## TASK REQUIREMENTS
Please transcribe exactly, and only, the lines of the data below between the line holding "open scoped nonZeroDivisors" and the line holding "open Summit.HodgeConjecture.Ring2WeilCoverage.WeilGramCMPoint", inclusive.

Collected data
================================

import Summits.HodgeConjecture.HodgeConjecture.Theorems.Ring2WeilCoverageWeilGramLevel36
import Summits.HodgeConjecture.HodgeConjecture.Theorems.Ring2WeilCoverageCyclotomicSignaturesG6
import HarnessLib

/-!
# Weil-type family coverage — THE COMPONENTS OF THE WEIL-TYPE `ℤ[ζ₃₆]`-SIXFOLDS, II: `θ^i` (`i < 6`) is a `ℚ`-basis of
# `ℚ(ζ₃₆)⁺`; EVERY principal-type `E_ζ′` has Gram determinant `−64` against `i = ζ⁹`; census form and class:
# **the principally polarised Weil-type `ℤ[ζ₃₆]`-CM sixfolds for `ℚ(i)` lie on the SPLIT component** (row R0 for `ℚ(i)`)

research route conditional on HC_CM; not a corollary; Q11.4-sentence-2 already refuted in dim ≥ 3.

Ring 2, WEIL-TYPE FAMILY-COVERAGE CENSUS (`HOME/WEIL-FAMILY-COVERAGE.md` `## b01`, blocks b01.36 (YES row `(36, ℚ(i))`),
b01.41 (C)), part 110 of the `Ring2WeilCoverage*` series; continues part 109.

* §2 `[ℚ(ζ₃₆)⁺ : ℚ] = 6`; **`1, θ, …, θ⁵` is a `ℚ`-basis of `ℚ(ζ₃₆)⁺`** (Hankel system of part 109).
* §3 **EVERY skew `ζ′` of principal type on `ℤ[ζ₃₆]` gives `det a = −64`** against `i` (THEOREM L (i) at `36`,
  `norm_realUnits_pos_thirtySix`); CENSUS FORM with `exists_principal_thirtySix_sqrt_neg_one` (part 30′); class
  **`[−64] = splitDiscriminantClass 3 1`**: row R0 for `ℚ(i)` (census W6.1.1) — b02.1 (F3) for these CM points, kernel
  (b01.17's `A′₃₆` is one of them).

HONEST FRAMING as part 109; `HC_CM` is used nowhere.  No `def`, no named fact, no `sorry`.

References: [cite: vanGeemen1994HodgeAV, Lemma 5.2 (2)–(4), 5.4 and (5.4.1)]; [cite: Shimura1998, §14.3 Prop. 4–5,
pp. 103–104]; census b01.36, b01.41 (C) (seat-derived).
-/

noncomputable section

open Polynomial NumberField Module
open scoped nonZeroDivisors

namespace Summit.HodgeConjecture.Ring2WeilCoverage.WeilGramLevel36Principal

open Literature.AlgebraicGeometry.VanGeemen1994 (weilField weilNormResidueGroup)
open Literature.AlgebraicGeometry.Motives (CMType normUnitsSubgroup)
open Literature.NumberTheory.ComplexMultiplication
open Summit.HodgeConjecture.Ring2WeilCoverage.TraceGramDeterminant (trace_aeval_zeta_mul_inv)
open Summit.HodgeConjecture.Ring2WeilCoverage.WeilGramCMPoint
open Summit.HodgeConjecture.Ring2WeilCoverage.RealUnitNormHalfSystems (complexConj_eq_inv)
open Summit.HodgeConjecture.Ring2WeilCoverage.CyclotomicPrincipalObstruction (complexConj_xi)
open Summit.HodgeConjecture.Ring2WeilCoverage.CyclotomicDifferent (isOfType_one_xi_top xi_ne_zero)
open Summit.HodgeConjecture.HodgeConjecture.Ring2.WeilCoverage (mk_neg_eq_split_of_odd mk_neg_ne_split_of_odd
  mem_normUnitsSubgroup_of_sq_add_mul_sq)
open Summit.HodgeConjecture.HodgeConjecture.Ring2.Hypotheses (splitDiscriminantClass)
open Summit.HodgeConjecture.Ring2WeilCoverage.WeilGramLevel36
open Summit.HodgeConjecture.Ring2WeilCoverage.CyclotomicUnconditional (norm_realUnits_pos_thirtySix)
open Summit.HodgeConjecture.Ring2WeilCoverage.CyclotomicSignaturesG6 (exists_principal_thirtySix_sqrt_neg_one)
variable {K : Type} [Field K] [NumberField K] {ζ : K}

/-- `𝐞(t) = exp(2πi t/n) ∈ ℂ` (`ZMod.toCircle`). -/
local notation3 (prettyPrint := false) "𝐞 " t:max => ((ZMod.toCircle t : Circle) : ℂ)

/-- the residue set `S_Φ` read at level `36`. -/
local notation3 (prettyPrint := false) "SΦ[" Φ "," z "]" =>
  (Finset.univ.filter fun t : ZMod 36 => ∃ σ ∈ (Φ : CMType K).1, σ (z : K) = 𝐞 t)

/-! ### §2 `1, θ, …, θ⁵` is a `ℚ`-basis of `K⁺ = ℚ(ζ₃₆)⁺` -/

/-- `[ℚ(ζ_36)⁺ : ℚ] = 6`. [folklore] -/
theorem finrank_realSubfield [IsCyclotomicExtension {36} ℚ K] [IsCMField K] :
    finrank ℚ (maximalRealSubfield K) = 6 := by
  have h1 : finrank ℚ K = 12 := by
    rw [IsCyclotomicExtension.finrank K (cyclotomic.irreducible_rat (by norm_num : 0 < 36))]; decide
  have h2 := Module.finrank_mul_finrank ℚ (maximalRealSubfield K) K
  rw [Algebra.IsQuadraticExtension.finrank_eq_two (maximalRealSubfield K) K, h1] at h2
  omega

/-- **`1, θ, …, θ⁵` are `ℚ`-linearly independent in `K⁺`**: a relation `Σ cₖ θ^k = 0`, multiplied by `ζ′ s θ^m` and
traced, gives the Hankel system of §1 (`m ≤ 5`), whose determinant is non-zero.
research route conditional on HC_CM; not a corollary; Q11.4-sentence-2 already refuted in dim ≥ 3. [folklore] -/
theorem linearIndependent_thetaPow [IsCyclotomicExtension {36} ℚ K] [IsCMField K] (hζ : IsPrimitiveRoot ζ 36)
    {ω : Fin 6 → maximalRealSubfield K} (hω : ∀ i, (ω i : K) = (ζ + ζ⁻¹) ^ (i : ℕ)) : LinearIndependent ℚ ω := by
  rw [Fintype.linearIndependent_iff]
  intro c hc
  have hcK : ∑ i : Fin 6, (c i : K) * (ζ + ζ⁻¹) ^ (i : ℕ) = 0 := by
    have h := congrArg (fun y : maximalRealSubfield K => (y : K)) hc
    simp only [ZeroMemClass.coe_zero] at h
    rw [← h]
    push_cast
    refine Finset.sum_congr rfl fun i _ => ?_
    rw [Rat.smul_def, hω i]
  have E : ∀ m : ℕ, ∑ i : Fin 6, c i * Algebra.trace ℚ K ((ζ ^ 5 * (aeval ζ (derivative (cyclotomic 36 ℚ)))⁻¹) * (ζ ^ 9) *
      (ζ + ζ⁻¹) ^ (m + (i : ℕ))) = 0 := by
    intro m
    have h := congrArg (fun y => Algebra.trace ℚ K ((ζ ^ 5 * (aeval ζ (derivative (cyclotomic 36 ℚ)))⁻¹) * (ζ ^ 9) * (ζ + ζ⁻¹) ^ m * y)) hcK
    simp only [mul_zero, map_zero, Finset.mul_sum, map_sum] at h
    rw [← h]
    refine Finset.sum_congr rfl fun i _ => ?_
    rw [show (ζ ^ 5 * (aeval ζ (derivative (cyclotomic 36 ℚ)))⁻¹) * (ζ ^ 9) * (ζ + ζ⁻¹) ^ m *
        ((c i : K) * (ζ + ζ⁻¹) ^ (i : ℕ)) = (c i) • ((ζ ^ 5 * (aeval ζ (derivative (cyclotomic 36 ℚ)))⁻¹) * (ζ ^ 9) *
        (ζ + ζ⁻¹) ^ (m + (i : ℕ))) by rw [Rat.smul_def, pow_add]; ring, map_smul, smul_eq_mul]
  have e0 := E 0
  have e1 := E 1
  have e2 := E 2
  have e3 := E 3
  have e4 := E 4
  have e5 := E 5
  simp only [Fin.sum_univ_six, Fin.isValue, Fin.val_zero, Fin.val_one, Fin.val_two, show ((3 : Fin 6) : ℕ) = 3 from rfl,
    show ((4 : Fin 6) : ℕ) = 4 from rfl, show ((5 : Fin 6) : ℕ) = 5 from rfl,
    Nat.reduceAdd, zero_add, add_zero, pow_zero, mul_one, pow_one, trace_xi_sqrtNegOne_zero hζ, trace_xi_sqrtNegOne_one hζ, trace_xi_sqrtNegOne_two hζ,
    trace_xi_sqrtNegOne_three hζ, trace_xi_sqrtNegOne_four hζ, trace_xi_sqrtNegOne_five hζ,
    trace_xi_sqrtNegOne_six hζ, trace_xi_sqrtNegOne_seven hζ, trace_xi_sqrtNegOne_eight hζ,
    trace_xi_sqrtNegOne_nine hζ, trace_xi_sqrtNegOne_ten hζ] at e0 e1 e2 e3 e4 e5
  have c0 : c 0 = 0 := by linear_combination ((-21 : ℚ) / 2) * e1 + ((21 : ℚ) / 2) * e3 + (-2 : ℚ) * e5
  have c1 : c 1 = 0 := by linear_combination ((-21 : ℚ) / 2) * e0 + ((21 : ℚ) / 2) * e2 + (-2 : ℚ) * e4
  have c2 : c 2 = 0 := by linear_combination ((21 : ℚ) / 2) * e1 + ((-25 : ℚ) / 2) * e3 + ((5 : ℚ) / 2) * e5
  have c3 : c 3 = 0 := by linear_combination ((21 : ℚ) / 2) * e0 + ((-25 : ℚ) / 2) * e2 + ((5 : ℚ) / 2) * e4
  have c4 : c 4 = 0 := by linear_combination (-2 : ℚ) * e1 + ((5 : ℚ) / 2) * e3 + ((-1 : ℚ) / 2) * e5
  have c5 : c 5 = 0 := by linear_combination (-2 : ℚ) * e0 + ((5 : ℚ) / 2) * e2 + ((-1 : ℚ) / 2) * e4
  intro i
  fin_cases i
  · exact c0
  · exact c1
  · exact c2
  · exact c3
  · exact c4
  · exact c5

/-- **A `ℚ`-basis `ωb` of `K⁺ = ℚ(ζ_36)⁺ with `ωb i = θ^i`** (`i < 6`). [folklore] -/
theorem exists_basis_thetaPow [IsCyclotomicExtension {36} ℚ K] [IsCMField K] (hζ : IsPrimitiveRoot ζ 36) :
    ∃ ωb : Basis (Fin 6) ℚ (maximalRealSubfield K), ∀ i, (ωb i : K) = (ζ + ζ⁻¹) ^ (i : ℕ) := by
  let θ' : maximalRealSubfield K :=
    ⟨ζ + ζ⁻¹, (IsCMField.complexConj_eq_self_iff K (ζ + ζ⁻¹)).mp (complexConj_theta hζ)⟩
  let ω : Fin 6 → maximalRealSubfield K := fun i => θ' ^ (i : ℕ)
  have hω : ∀ i, (ω i : K) = (ζ + ζ⁻¹) ^ (i : ℕ) := fun i => by simp [ω, θ']
  have hli := linearIndependent_thetaPow hζ hω
  have hcard : Fintype.card (Fin 6) = finrank ℚ (maximalRealSubfield K) := by
    rw [Fintype.card_fin, finrank_realSubfield]
  exact ⟨basisOfLinearIndependentOfCardEqFinrank hli hcard, fun i => by
    rw [coe_basisOfLinearIndependentOfCardEqFinrank]; exact hω i⟩

/-! ### §3 Every principal-type parameter gives `−64` against `i`; census form; SPLIT -/

/-- **For EVERY skew `ζ′` of PRINCIPAL type on `ℤ[ζ_36]` (`IsOfType 1 ζ′ ⊤`; `ζ′ = uξ`, `u` a real unit, `N(u) = 1`
by THEOREM L (i) at `36`) the Gram determinant of `(E_ζ′, i)` in the frame `θ^i` is `-64`** (such `Φ`-positive `ζ′` exist on every `ℚ(i)`-balanced `Φ`, `exists_principal_thirtySix_sqrt_neg_one`): the SPLIT row R0 for `ℚ(i)` (census W6.1.1 `= (3, ℚ(i), 1)`);
`(−1)³ det a > 0`, the right sign for Weil signature `(3,3)` [vG94 5.2 (4)].
research route conditional on HC_CM; not a corollary; Q11.4-sentence-2 already refuted in dim ≥ 3. [cite: vanGeemen1994HodgeAV, Lemma 5.2 (3)–(4) and (5.4.1)] [cite: Shimura1998, §14.3 Prop. 5, p. 104] -/
theorem det_realPart_principal_sqrtNegOne [IsCyclotomicExtension {36} ℚ K] [IsCMField K]
    (hζ : IsPrimitiveRoot ζ 36) {ζ' : K} (hζ' : IsCMField.complexConj K ζ' = -ζ')
    (hT : CMTypeLattice.IsOfType (1 : (FractionalIdeal (𝓞 K)⁰ K)ˣ) ζ' ⊤)
    {x : Fin 6 → K} (hx : ∀ i, x i = (ζ + ζ⁻¹) ^ (i : ℕ)) {a : Matrix (Fin 6) (Fin 6) ℚ}
    (ha : ∀ i j, a i j = Algebra.trace ℚ K (ζ' * x i * IsCMField.complexConj K ((ζ ^ 9) * x j))) :
    a.det = -64 := by
  obtain ⟨ωb, hωb⟩ := exists_basis_thetaPow hζ
  have hx' : ∀ i, x i = (ωb i : K) := fun i => (hx i).trans (hωb i).symm
  rw [det_realPart_eq_of_isOfType ωb (complexConj_sqrtNegOne hζ) hx' (norm_realUnits_pos_thirtySix hζ)
    (complexConj_xi_thirtySix hζ) (xi_ne_zero hζ 5) hζ' (isOfType_one_xi_top hζ 5) hT (fun i j => rfl) ha]
  exact det_realPart_xi_sqrtNegOne hζ hx (fun i j => rfl)

open scoped Classical in
/-- **CENSUS FORM** (the YES row `(36, ℚ(√−1))`: existence in the tree + the determinant here): for every CM type `Φ` of
`ℚ(ζ_36)` balanced for `N_K = {7, 11, 19, 23, 31, 35}`, `ℂ^Φ/Φ(ℤ[ζ_36])` carries a `Φ`-positive divisor of PRINCIPAL type, and EVERY such
divisor has van Geemen Gram determinant `-64` in the real frame `θ^i`: the SPLIT row R0 for `ℚ(i)` (census W6.1.1 `= (3, ℚ(i), 1)`).
research route conditional on HC_CM; not a corollary; Q11.4-sentence-2 already refuted in dim ≥ 3. [cite: vanGeemen1994HodgeAV, Lemma 5.2 (3)–(4) and (5.4.1)] [cite: Shimura1998, §14.3 Prop. 4–5, pp. 103–104] -/
theorem exists_principal_sqrtNegOne_det [IsCyclotomicExtension {36} ℚ K] [IsCMField K]
    (hζ : IsPrimitiveRoot ζ 36) (Φ : CMType K)
    (hbal : 2 * (SΦ[Φ, ζ] ∩ ({7, 11, 19, 23, 31, 35} : Finset (ZMod 36))).card = (SΦ[Φ, ζ]).card) :
    ∃ ζ' : K, IsCMField.complexConj K ζ' = -ζ' ∧ (∀ φ : Φ.1, 0 < (φ.1 ζ').im) ∧
      CMTypeLattice.IsOfType (1 : (FractionalIdeal (𝓞 K)⁰ K)ˣ) ζ' ⊤ ∧
      ∀ (x : Fin 6 → K), (∀ i, x i = (ζ + ζ⁻¹) ^ (i : ℕ)) → ∀ a : Matrix (Fin 6) (Fin 6) ℚ,
        (∀ i j, a i j = Algebra.trace ℚ K (ζ' * x i * IsCMField.complexConj K ((ζ ^ 9) * x j))) →
        a.det = -64 := by
  obtain ⟨ζ', h1, h2, h3⟩ := exists_principal_thirtySix_sqrt_neg_one hζ Φ hbal
  exact ⟨ζ', h1, h2, h3, fun x hx a ha => det_realPart_principal_sqrtNegOne hζ h1 h3 hx ha⟩

/-- **`[-64] = [−1]·[64]` is the SPLIT class `splitDiscriminantClass 3 1` in `ℚˣ/Nm(ℚ(√−1)ˣ)`** (`64 = 8² + 1·0² ∈ Nm`):
the principally polarised Weil-type `ℤ[ζ₃₆]`-CM sixfolds for `ℚ(i)` lie on the SPLIT row R0 for `ℚ(i)` (census W6.1.1 `= (3, ℚ(i), 1)`).
research route conditional on HC_CM; not a corollary; Q11.4-sentence-2 already refuted in dim ≥ 3. [cite: vanGeemen1994HodgeAV, 5.4 and (5.4.1)] -/
theorem mk0_det_principal_sqrtNegOne :
    (QuotientGroup.mk (Units.mk0 (-64 : ℚ) (by norm_num)) : weilNormResidueGroup 1) = splitDiscriminantClass 3 1 :=
  mk_neg_eq_split_of_odd (by decide) (by norm_num : (64 : ℚ) ≠ 0)
    (mem_normUnitsSubgroup_of_sq_add_mul_sq _ (8 : ℚ) (0 : ℚ) (by norm_num))

end Summit.HodgeConjecture.Ring2WeilCoverage.WeilGramLevel36Principal

end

================================

## WRITTEN SOLUTION
open scoped nonZeroDivisors

namespace Summit.HodgeConjecture.Ring2WeilCoverage.WeilGramLevel36Principal

open Literature.AlgebraicGeometry.VanGeemen1994 (weilField weilNormResidueGroup)
open Literature.AlgebraicGeometry.Motives (CMType normUnitsSubgroup)
open Literature.NumberTheory.ComplexMultiplication
open Summit.HodgeConjecture.Ring2WeilCoverage.TraceGramDeterminant (trace_aeval_zeta_mul_inv)
open Summit.HodgeConjecture.Ring2WeilCoverage.WeilGramCMPoint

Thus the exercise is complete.